Em actividade se emprega com fins temporais e minas pequenas com vida útil limitada
de serviço. Estes funis podem ter a carga lateral e central, no primeiro caso a estrutura
do fundo é mais simples. A estrutura portadora dos funis de madeira consta dos apoios e
um sistema de vigas (transversais e longitudinais) que se une entre si garantindo a
rigidez da estrutura. O fundo desses funis deve ser revestido exteriormente com um
material resistente ao fogo.

3.2.2. Funis De Aço


Os funis de aço tem uso relativamente limitado em industrias mineral no qual se deve as
seguintes desvantagens:

 Seu alto custo


 Solidez insuficiente da estrutura que trás consigo o surgimento de vibrações.
 Possíveis oxidações especialmente quando se depositam carbono húmido ou
minerais sulfurosos.
 Uma alta condutividade térmica do aço, no qual trás consigo que e inverno (em
países frios ) o mineral que esta dentro do funil se congela.

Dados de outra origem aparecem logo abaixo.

import Mathlib
import Summits.NavierStokesRegularity.NavierStokesRegularity.Theorems.EulerZoomLiouvillePowerGaugeEulerLiouvilleSelfSimilarTopBadNodeArcTools
import HarnessLib.Audit

/-!
# Rung C1 of the crux `EulerZoomLiouville.PowerGaugeEulerLiouville`: spectral data of the linearisation at a
# degenerate bad non-vortical node

Route №10 `EulerZoomLiouville` (NavierStokesRegularity), crux E = stmt-NavierStokesRegularity-19832,
tenure rung C1 (exactly self-similar members), registered residue `stub_selfSimilarExtremal`.
Tenth file of the NODAL-CONTINUUM line (lineage ns-typeII-p1, gen 7): the eigen-data used by the
stagnation-arc exit analysis (`…SelfSimilarTopBadNodeArc`).  For a `C²` self-similar Euler profile
(`0 < γ < ½`), a point `z` with `curl U(z) = 0` and a unit stretching rate `≥ 1`, and a unit kernel vector
`e` of `A = DV(z) = γI + DU(z)`:

* `exists_spectralData_of_badNode` — an orthonormal eigenbasis `b` of the symmetric `A` with
  eigenvalues `a`, constants `0 < μ ≤ α` with `a_i ≤ α`, `a_i ≥ μ` on the positive indices, and on the
  non-positive indices `a_i ≤ −μ` OR the coordinate of any `ξ ⊥ e` vanishes (the kernel of `A` is the
  line `ℝe`, `kernel_coord_eq_zero_of_top`, since `tr A = 3γ < 1 + γ ≤` top eigenvalue).

WHAT THIS IS NOT: not NS, not E — linear-algebra bookkeeping. References: P. Constantin, M. Ignatova,
V. Vicol, arXiv:2602.17570 (2026), §3.5. [ConstantinIgnatovaVicol2026Putative]
-/

noncomputable section

-- flat `Theorems/<Route><Decl>…` files of one crux share the namespace of the crux (tree convention)
set_option linter.dupNamespace false

open Set Filter Topology Metric Function InnerProductSpace
open scoped RealInnerProductSpace NNReal

namespace Summit.NavierStokesRegularity.NavierStokesRegularity.Theorems.PowerGaugeEulerLiouville.NodalContinuum

open Literature.Analysis Literature.Analysis.FluidPDE Literature.Analysis.ODE
open Summit.NavierStokesRegularity.NavierStokesRegularity.Theorems.PowerGaugeEulerLiouville.NodalFiniteness

variable {γ : ℝ} {c : EuclideanSpace ℝ (Fin 3)}
  {U : EuclideanSpace ℝ (Fin 3) → EuclideanSpace ℝ (Fin 3)} {P : EuclideanSpace ℝ (Fin 3) → ℝ}

/-- `DV(z) = γI + DU(z)` is symmetric at a point with `curl U(z) = 0`. [cite: ConstantinIgnatovaVicol2026Putative, §3.5 proof of Prop 3.9] -/
theorem isSymmetric_fderiv_transport_of_curl_eq_zero (h : IsSelfSimilarEulerProfile γ c U P)
    {z : EuclideanSpace ℝ (Fin 3)} (hΩz : curl U z = 0) :
    ((fderiv ℝ (selfSimilarTransport γ c U) z :
      EuclideanSpace ℝ (Fin 3) →L[ℝ] EuclideanSpace ℝ (Fin 3)) :
      EuclideanSpace ℝ (Fin 3) →ₗ[ℝ] EuclideanSpace ℝ (Fin 3)).IsSymmetric := by
  have hDV := fderiv_transport_eq h z
  have hSU := isSymmetric_fderiv_of_curl_eq_zero (h.differentiable_velocity z) hΩz
  rw [hDV]
  intro x y
  have hSxy := hSU x y
  simp only [ContinuousLinearMap.coe_coe] at hSxy
  simp only [ContinuousLinearMap.coe_coe, add_apply,
    FunLike.coe_smul, Pi.smul_apply, ContinuousLinearMap.id_apply,
    inner_add_left, inner_add_right, real_inner_smul_left, real_inner_smul_right]
  rw [hSxy]

/-- **Spectral data at a degenerate bad non-vortical node** (`γ < ½`): for `z` with `curl U(z) = 0`, a
unit `w` with `⟪DU(z)w, w⟫ ≥ 1`, and a unit `e` with `DV(z)e = 0`, there are an orthonormal eigenbasis
`b` of `A = DV(z)` with eigenvalues `a` and constants `0 < μ ≤ α` such that `a_i ≤ α` for all `i`,
`a_i ≥ μ` whenever `a_i > 0`, and for every `ξ ⊥ e` and every `i` with `a_i ≤ 0`: `a_i ≤ −μ` or
`⟪b i, ξ⟫ = 0` (the kernel of `A` is `ℝe`: `tr A = 3γ < 1+γ ≤ ⟪Aw, w⟫`).
[cite: ConstantinIgnatovaVicol2026Putative, §3.5 Thms 3.8–3.10 (linear algebra at a node; not in print)] -/
theorem exists_spectralData_of_badNode (h : IsSelfSimilarEulerProfile γ c U P) (hγ : 0 < γ)
    (hγ2 : γ < 1 / 2) {z : EuclideanSpace ℝ (Fin 3)} (hΩz : curl U z = 0)
    (hbad : ∃ w : EuclideanSpace ℝ (Fin 3), ‖w‖ = 1 ∧ 1 ≤ ⟪fderiv ℝ U z w, w⟫)
    {e : EuclideanSpace ℝ (Fin 3)} (he1 : ‖e‖ = 1)
    (hAe : fderiv ℝ (selfSimilarTransport γ c U) z e = 0) :
    ∃ (b : OrthonormalBasis (Fin 3) ℝ (EuclideanSpace ℝ (Fin 3))) (a : Fin 3 → ℝ) (μ α : ℝ),
      (∀ i, fderiv ℝ (selfSimilarTransport γ c U) z (b i) = a i • b i) ∧ 0 < μ ∧ μ ≤ α ∧
      (∀ i, a i ≤ α) ∧ (∀ i, 0 < a i → μ ≤ a i) ∧
      ∀ ξ : EuclideanSpace ℝ (Fin 3), ⟪e, ξ⟫ = 0 → ∀ i, ¬ 0 < a i → a i ≤ -μ ∨ ⟪b i, ξ⟫ = 0 := by
  classical
  set A : EuclideanSpace ℝ (Fin 3) →L[ℝ] EuclideanSpace ℝ (Fin 3) :=
    fderiv ℝ (selfSimilarTransport γ c U) z with hAdef
  have hDV : A = γ • ContinuousLinearMap.id ℝ _ + fderiv ℝ U z := fderiv_transport_eq h z
  have hA : (A : EuclideanSpace ℝ (Fin 3) →ₗ[ℝ] EuclideanSpace ℝ (Fin 3)).IsSymmetric :=
    isSymmetric_fderiv_transport_of_curl_eq_zero h hΩz
  have hAe' : A e = 0 := hAe
  have hn : Module.finrank ℝ (EuclideanSpace ℝ (Fin 3)) = 3 := by simp
  set b := hA.eigenvectorBasis hn with hbdef
  set a : Fin 3 → ℝ := hA.eigenvalues hn with hadef
  have hb : ∀ i, A (b i) = a i • b i := fun i => hA.apply_eigenvectorBasis hn i
  have hsum : ∑ i, a i < 1 + γ := by
    have htr := hA.trace_eq_sum_eigenvalues hn
    have hdiv : LinearMap.trace ℝ _ (fderiv ℝ U z :
        EuclideanSpace ℝ (Fin 3) →ₗ[ℝ] EuclideanSpace ℝ (Fin 3)) = 0 := h.divFree z
    have h3 : LinearMap.trace ℝ _ (A : EuclideanSpace ℝ (Fin 3) →ₗ[ℝ] EuclideanSpace ℝ (Fin 3)) =
        3 * γ := by
      rw [hDV, ContinuousLinearMap.toLinearMap_add, ContinuousLinearMap.toLinearMap_smul, map_add,
        map_smul, hdiv, ContinuousLinearMap.coe_id, LinearMap.trace_id, finrank_euclideanSpace,
        Fintype.card_fin]
      norm_num
      ring
    have : ∑ i, a i = 3 * γ := by
      rw [← h3, htr]
      simp [hadef]
    rw [this]; linarith only [hγ2]
  obtain ⟨w, hw1, hw⟩ := hbad
  have hAw : 1 + γ ≤ ⟪A w, w⟫ := by
    rw [hDV]
    simp only [add_apply, FunLike.coe_smul, Pi.smul_apply, ContinuousLinearMap.id_apply,
      inner_add_left, real_inner_smul_left, real_inner_self_eq_norm_sq, hw1]
    linarith only [hw]
  obtain ⟨i₀, hi₀, huniq, hker⟩ := kernel_coord_eq_zero_of_top hA b hb (by linarith : (0 : ℝ) < 1 + γ)
    hsum ⟨w, hw1, hAw⟩ he1 hAe'
  -- top index `j ≠ i₀`, so `univ.erase i₀` is nonempty
  obtain ⟨j, -, hj⟩ := Finset.exists_max_image Finset.univ a Finset.univ_nonempty
  have hajpos : 0 < a j := by
    have htop : ⟪A w, w⟫ ≤ a j := by
      rw [inner_apply_self_eq_sum_eigen hA b hb w]
      calc ∑ i, a i * ⟪b i, w⟫ ^ 2 ≤ ∑ i, a j * ⟪b i, w⟫ ^ 2 :=
            Finset.sum_le_sum fun i _ => mul_le_mul_of_nonneg_right (hj i (Finset.mem_univ _))
              (sq_nonneg _)
        _ = a j := by rw [← Finset.mul_sum, b.sum_sq_inner_right, hw1]; ring
    linarith only [htop, hAw, hγ]
  have hji₀ : j ≠ i₀ := by rintro rfl; rw [hi₀] at hajpos; exact lt_irrefl _ hajpos
  obtain ⟨i₁, hi₁mem, hi₁⟩ := Finset.exists_min_image (Finset.univ.erase i₀) (fun i => |a i|)
    ⟨j, Finset.mem_erase.2 ⟨hji₀, Finset.mem_univ _⟩⟩
  obtain ⟨i₂, -, hi₂⟩ := Finset.exists_max_image Finset.univ (fun i => |a i|) Finset.univ_nonempty
  set μ : ℝ := |a i₁| with hμdef
  set α : ℝ := |a i₂| with hαdef
  have hμpos : 0 < μ := abs_pos.2 (huniq i₁ (Finset.mem_erase.1 hi₁mem).1)
  have hμle : ∀ i, i ≠ i₀ → μ ≤ |a i| := fun i hi => hi₁ i (Finset.mem_erase.2 ⟨hi, Finset.mem_univ _⟩)
  have hαge : ∀ i, a i ≤ α := fun i => (le_abs_self _).trans (hi₂ i (Finset.mem_univ _))
  have hμα : μ ≤ α := hi₂ i₁ (Finset.mem_univ _)
  have hαpos : 0 < α := lt_of_lt_of_le hμpos hμα
  have hpos_i : ∀ i, 0 < a i → μ ≤ a i := by
    intro i hi
    have hne : i ≠ i₀ := by rintro rfl; rw [hi₀] at hi; exact lt_irrefl _ hi
    have := hμle i hne; rwa [abs_of_pos hi] at this
  have hneg_i : ∀ ξ : EuclideanSpace ℝ (Fin 3), ⟪e, ξ⟫ = 0 →
      ∀ i, ¬ 0 < a i → a i ≤ -μ ∨ ⟪b i, ξ⟫ = 0 := by
    intro ξ hξ i hi
    by_cases hii : i = i₀
    · exact Or.inr (hii ▸ hker ξ hξ)
    · left
      have hlt : a i < 0 := lt_of_le_of_ne (not_lt.1 hi) (huniq i hii)
      have := hμle i hii; rw [abs_of_neg hlt] at this; linarith only [this]
  exact ⟨b, a, μ, α, hb, hμpos, hμα, hαge, hpos_i, hneg_i⟩

end Summit.NavierStokesRegularity.NavierStokesRegularity.Theorems.PowerGaugeEulerLiouville.NodalContinuum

Conjuntamente com estas deficiências o funil de aço possui uma serie de qualidades
como꞉

 Montagem muito rápida.


 Possibilidade de industrializar sua construção;
 Não tem som tão sensível assentamento regular dos apoios como as de concreto
armado.
 Pouco peso;

Na industria mineira são usados dois tipos de funis de aço:

Os funis com estrutura rígida do deposito ( funis rígidos); e

Funis com estrutura flexível (funis flexível ).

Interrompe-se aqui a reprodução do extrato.